Of the $14.3 million in system sales and support bookings, roughly $1.5 million is included in our fourth quarter revenues. $12.1 million represents non-subscription sales that should trickle into revenue over the next 12 months, with an average lag between booking and install of 5 to 6 months. $600,000 represents EHR subscription revenue to be recorded over a weighted average period of 5 years with the start date in the next 12 months, and similar to our non-subscription sales, an average lag between booking and install of 5 to 6 months. Our $5.5 million of bookings from TruBridge are mostly made up of recurring revenues to be recorded over a 1-year period starting in the next 4 to 6 months.
As per our Thrive implementation schedule, 7 customer sites went live with our Thrive Financial and Patient Accounting systems, compared to 9 in the third quarter and falling short of the 10 planned as of the last earnings call as 3 implementations were pushed to 2018. As for licensing mix, none of this quarter's 7 go-lives were under our cloud or subscription model compared to 1 out of 9 during the third quarter. At this time, we expect 5 new client facilities to go live with our Thrive Financial and Patient Accounting systems in the first quarter of 2018, with 1 expected to go live in a cloud environment.
Our employee headcount as of December 31 was roughly 2,049, which is essentially flat with the September 30 numbers.
Moving on to the income statement. System sales and support revenue saw a $10.6 million or 24% sequential increase, which is nearly all attributed to increased nonrecurring revenues related to our MU3 products. Year-over-year, system sales and support revenue saw a $10.9 million or 25% increase for the same reason.
On the cost side, system sales and support margins improved to 64.8% from the third quarter's 57.6%, as the increased nonrecurring revenues were met with costs that were essentially flat, with the only meaningful sequential movement in costs being approximately $1 million related to the aforementioned bonus impact. Year-over-year increased nonrecurring revenues resulted in margins improving nearly 8.5 basis points from 56.3%.
TruBridge revenues increased nominally, or only $300,000 and 1.4% from the third quarter as nonrecurring revenues decreased nearly $600,000. TruBridge recurring revenue, however, posted a $900,000 or 4.3% sequential increase behind continued strong demand for our accounts receivable management and coding services, slightly offset by seasonal declines in our private pay collection volumes. This strong demand also drove the year-over-year total TruBridge revenue increase of $2.7 million or 13%, with nonrecurring revenues decreasing $0.5 million and recurring revenues increasing $3.1 million or more than 16%.

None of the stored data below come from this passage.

import Summits.BirchSwinnertonDyer.BirchSwinnertonDyer.Theorems.EisensteinPrimesX1AnalyticLambdaCertificate
import Summits.BirchSwinnertonDyer.BirchSwinnertonDyer.Theorems.EisensteinPrimesX2AnalyticLambdaCertificate
import Literature.NumberTheory.LFunctions.DworkRationalityDworkLemma
import HarnessLib

/-!
# Route `EisensteinPrimes`, line `mudescent`, stub `stub_lambdaCountWeak_offLocus` (crux 3
# `MazurMCOnCellB`, stmt-BirchSwinnertonDyer-19033): the SECONDARY Birch reading — an UNDETERMINED
# twisted value pins a low coefficient of the `p`-adic `L`-function exactly (helper; closes nothing)

Seat `bsd-eis-lam-a` g14 (PROGRAMME PART 1b, ACCEL-LIST (4): ANALYTIC side of the λ-count stub);
kernel face of the by-product of JOB «engM-deep8» (HOME/bsd-eis/lam-a-g14/, kit j304238: on the
five deep cells @3 the Birch sum at level 5 read `V = 55 = φ(3⁴) + 1` while level 6 gave `λ ≥ 81`).
HONEST FRAMING. THEOREMS ONLY — pure `Λ = ℤ_p⟦T⟧` algebra plus the tree's twisted-interpolation
plumbing; no definition, no new named fact; nothing about any particular curve is asserted; closes
nothing; moves no label. Companion of `Iwasawa/LambdaInvariantValuationTwisted.lean`, whose
`mu_eq_zero_and_lam_eq_of_norm_twist_pow_eq` reads ONE Birch sum of valuation `< 1` as `(μ, λ)` and
whose `norm_twist_le_iff` says a value `≤ 1/p` only means `μ ≥ 1 ∨ λ ≥ φ`. HERE that undetermined
regime is READ: for `G ∈ Λ` with `μ(G) = 0`, `λ(G) = n`, `0 < |z| < 1`, `k < n`, `p⁻¹ < |z|^k`,
`|z|ⁿ < p⁻¹|z|^k` (for `z = ζ − 1`, `ζ` of order `p^{m+1}`: the reading `V = φ(p^{m+1}) + k` with
`k < φ(p^{m+1})`, `φ(p^{m+1}) + k < n`) and `|G(z)| = p⁻¹|z|^k`, the coefficient `[T^k]G` has absolute
value EXACTLY `1/p` and all earlier ones `≤ p⁻²` (`norm_coeff_eq_of_norm_tsum_eq_secondary`:
ultrametric isolation of the term `k`; no Weierstrass preparation). Hence `[T^k]G ≠ 0`,
`ord_{T=0} G ≤ k`, and with `k = 1`, `L(0) = 0`: **`ord_{T=0}(ϖ·L_p) = 1` from TWO twisted values**
(`order_eq_one_of_two_twists`) — the input `hordL` of `Typed/PAdicCertificateEngine` and, through
Kato–Wuthrich's divisibility, the analytic face of Schneider's non-degeneracy rider at a rank-one
pair, supplied by modular symbols (engine M) instead of a `p`-adic height. §1 isolation lemma; §2
root-of-unity form; §3 twisted-interpolation form for any `(f, α)` and the good-ordinary case.
References: [Washington1997] §7.1–7.2; [MazurTateTeitelbaum1986Invent] §I.13–I.14; [Schneider1985].
-/

set_option linter.dupNamespace false
set_option autoImplicit false

noncomputable section

open scoped Classical MatrixGroups ModularForm

open PowerSeries CongruenceSubgroup WeierstrassCurve
  Literature.NumberTheory.EllipticCurves
  Literature.NumberTheory.EllipticCurves.ModularForms
  Literature.NumberTheory.EllipticCurves.GreenbergVatsal2000
  Summit.BirchSwinnertonDyer.Rank1Residual
  Summit.BirchSwinnertonDyer.Rank1Residual.X1.MuLambda
  Summit.BirchSwinnertonDyer.Rank1Residual.X11a
  Summit.BirchSwinnertonDyer.Rank1Residual.X11a.LambdaNorm
  Summit.BirchSwinnertonDyer.Rank1Residual.Iwasawa

namespace Summit.BirchSwinnertonDyer.BirchSwinnertonDyer.Theorems.EisensteinPrimesSecondaryBirchReading

variable {p : ℕ} [hp : Fact p.Prime]

/-! ## §0. Discreteness of the norm on `ℤ_p`; small ultrametric facts -/

/-- `‖x‖ < 1/p ⇒ ‖x‖ ≤ p⁻²` in `ℤ_p`. [folklore] -/
theorem norm_le_inv_sq_of_norm_lt_inv {x : ℤ_[p]} (h : ‖x‖ < (p : ℝ)⁻¹) :
    ‖x‖ ≤ (p : ℝ)⁻¹ ^ 2 := by
  have h' : ‖x‖ < (p : ℝ) ^ ((-2 : ℤ) + 1) := by
    have : ((-2 : ℤ) + 1) = -1 := by norm_num
    rw [this, zpow_neg_one]; exact h
  have := (PadicInt.norm_le_pow_iff_norm_lt_pow_add_one x (-2)).mpr h'
  have e : (p : ℝ) ^ (-2 : ℤ) = (p : ℝ)⁻¹ ^ 2 := by
    rw [inv_pow, ← zpow_natCast, ← zpow_neg]; norm_num
  rw [← e]; exact this

/-- Trichotomy step: `‖x‖ ≤ 1/p` and `¬ ‖x‖ ≤ p⁻²` force `‖x‖ = 1/p`. [folklore] -/
theorem norm_eq_inv_of_le_of_not_le {x : ℤ_[p]} (h1 : ‖x‖ ≤ (p : ℝ)⁻¹)
    (h2 : ¬ ‖x‖ ≤ (p : ℝ)⁻¹ ^ 2) : ‖x‖ = (p : ℝ)⁻¹ := by
  by_contra hne
  exact h2 (norm_le_inv_sq_of_norm_lt_inv (lt_of_le_of_ne h1 hne))

/-- Ultrametric domination: `‖b‖ < ‖a‖ ⇒ ‖a + b‖ = ‖a‖` in `ℂ_p`. [folklore] -/
theorem norm_add_eq_left_of_lt {a b : ℂ_[p]} (h : ‖b‖ < ‖a‖) : ‖a + b‖ = ‖a‖ := by
  rw [IsUltrametricDist.norm_add_eq_max_of_norm_ne_norm (ne_of_gt h), max_eq_left h.le]

/-! ## §1. The isolation lemma: an undetermined value pins the coefficient `[T^k]G` -/

section Isolation
/-- Norm of the `j`-th term of the evaluation series: `‖ιℂ(g_j)·z^j‖ = ‖g_j‖·‖z‖^j`. [folklore] -/
theorem norm_term_eq (G : IwasawaAlgebra p) (z : ℂ_[p]) (j : ℕ) :
    ‖((algebraMap ℚ_[p] ℂ_[p]).comp (algebraMap ℤ_[p] ℚ_[p])) (PowerSeries.coeff j G) * z ^ j‖ =
      ‖PowerSeries.coeff j G‖ * ‖z‖ ^ j := by
  rw [norm_mul, norm_pow, norm_algebraMap_comp_apply]

/-- `μ(G) = 0`, `λ(G) = n` ⇒ every coefficient below `n` has norm `≤ 1/p`. [cite: Washington1997, §7.1] -/
theorem norm_coeff_le_inv_of_lt_lam {G : IwasawaAlgebra p} (hG0 : G ≠ 0) (hμ : mu G = 0) {n : ℕ}
    (hlam : lam G = n) {j : ℕ} (hj : j < n) : ‖PowerSeries.coeff j G‖ ≤ (p : ℝ)⁻¹ := by
  have hunit : HasUnitContent G := hasUnitContent_of_mu_eq_zero hG0 hμ
  have hex : ∃ m, ‖PowerSeries.coeff m G‖ = 1 := (hasUnitContent_iff_exists_norm_eq_one G).mp hunit
  have hnl : normLam G = n := by rw [← lam_eq_normLam hunit]; exact hlam
  have h1 : ‖PowerSeries.coeff (normLam G) G‖ = 1 := norm_coeff_normLam_eq_one hex
  have hlt := norm_coeff_lt_of_lt_normLam (F := G) (m := j) (by rw [hnl]; exact hj)
  rw [h1] at hlt
  exact Literature.NumberTheory.LFunctions.Dwork.PadicInt.norm_le_inv_of_norm_lt_one hlt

TruBridge margins were flat year-over-year and saw a slight sequential decline from 43.7% to 42.3%, with over 80% of the sequential cost increase due to the aforementioned bonus impact. Excluding this bonus impact, margins improved to 44.1% for the fourth quarter of 2017 compared to last quarter's 43.7% and 42.3% in the fourth quarter of 2016.
Product development cost increased $800,000 or 8.9% sequentially, with bonus impact accounting for roughly $0.5 million of the increase. Year-over-year costs were up $1.3 million as we've expanded our development resources over the past 12 months to deliver our commitments to improving provider adoption, clinical workflow and increasing the integration of our acute and post-acute EHR products.
Sales and marketing costs increased both sequentially and year-over-year, mostly as the impact of MU3 products on nonrecurring revenues drove commissions to elevated levels. Commission expense increased $900,000 sequentially or nearly 31%. The year-over-year impact was even more pronounced, increasing $2.4 million or 148%.
General and administrative cost increased $3.6 million or 38% from the third quarter, with the largest contributing factor being a $2.4 million increase in estimated bad debt expense due to the combined effects of severe collectibility determinations related to a handful of customers and increased balance sheet risk arising from the aforementioned expansion in financing receivables. Health claims also increased $1.7 million or 53% behind both increased volumes and severity. Year-over-year G&A cost increased $1.9 million or 17%, with the largest contributing factors being a $1.1 million increase in estimated bad debt expense and a $0.7 million bonus impact.
Interest expense showed little movement, either sequentially or year-over-year, as underlying rate increases on our variable-rate debt have been mitigated by pay downs of principal.
The quarter's effective tax rate of negative 1.5% is mostly due to goodwill impairment not having a tax effect. This goodwill impairment impact on our effective rate was offset by a $1.9 million tax benefit resulted from the remeasuring of our overall deferred tax liability to reflect lower federal tax rates arising from recent tax reform for a combined downward impact on our effective rate of 36%.
With the newly revised federal rate, we anticipate a normalized effective tax rate of 21% to 23% going forward.
As we sat here 1 year ago, we expressed our confidence that revenue growth was in the cards, which should translate into improved profitability and cash flows. As you can see from our 2017 annual results, that confidence translating into meaningful growth in revenues, adjusted EBITDA and non-GAAP EPS.
Now with our eye towards 2018, our expectation is that these arrows will continue to point upwards as we feel well positioned to capitalize on a healthy replacement market and as recent TruBridge bookings continue to fully convert to revenue and continued long-term growth prospects for TruBridge continue to be significant.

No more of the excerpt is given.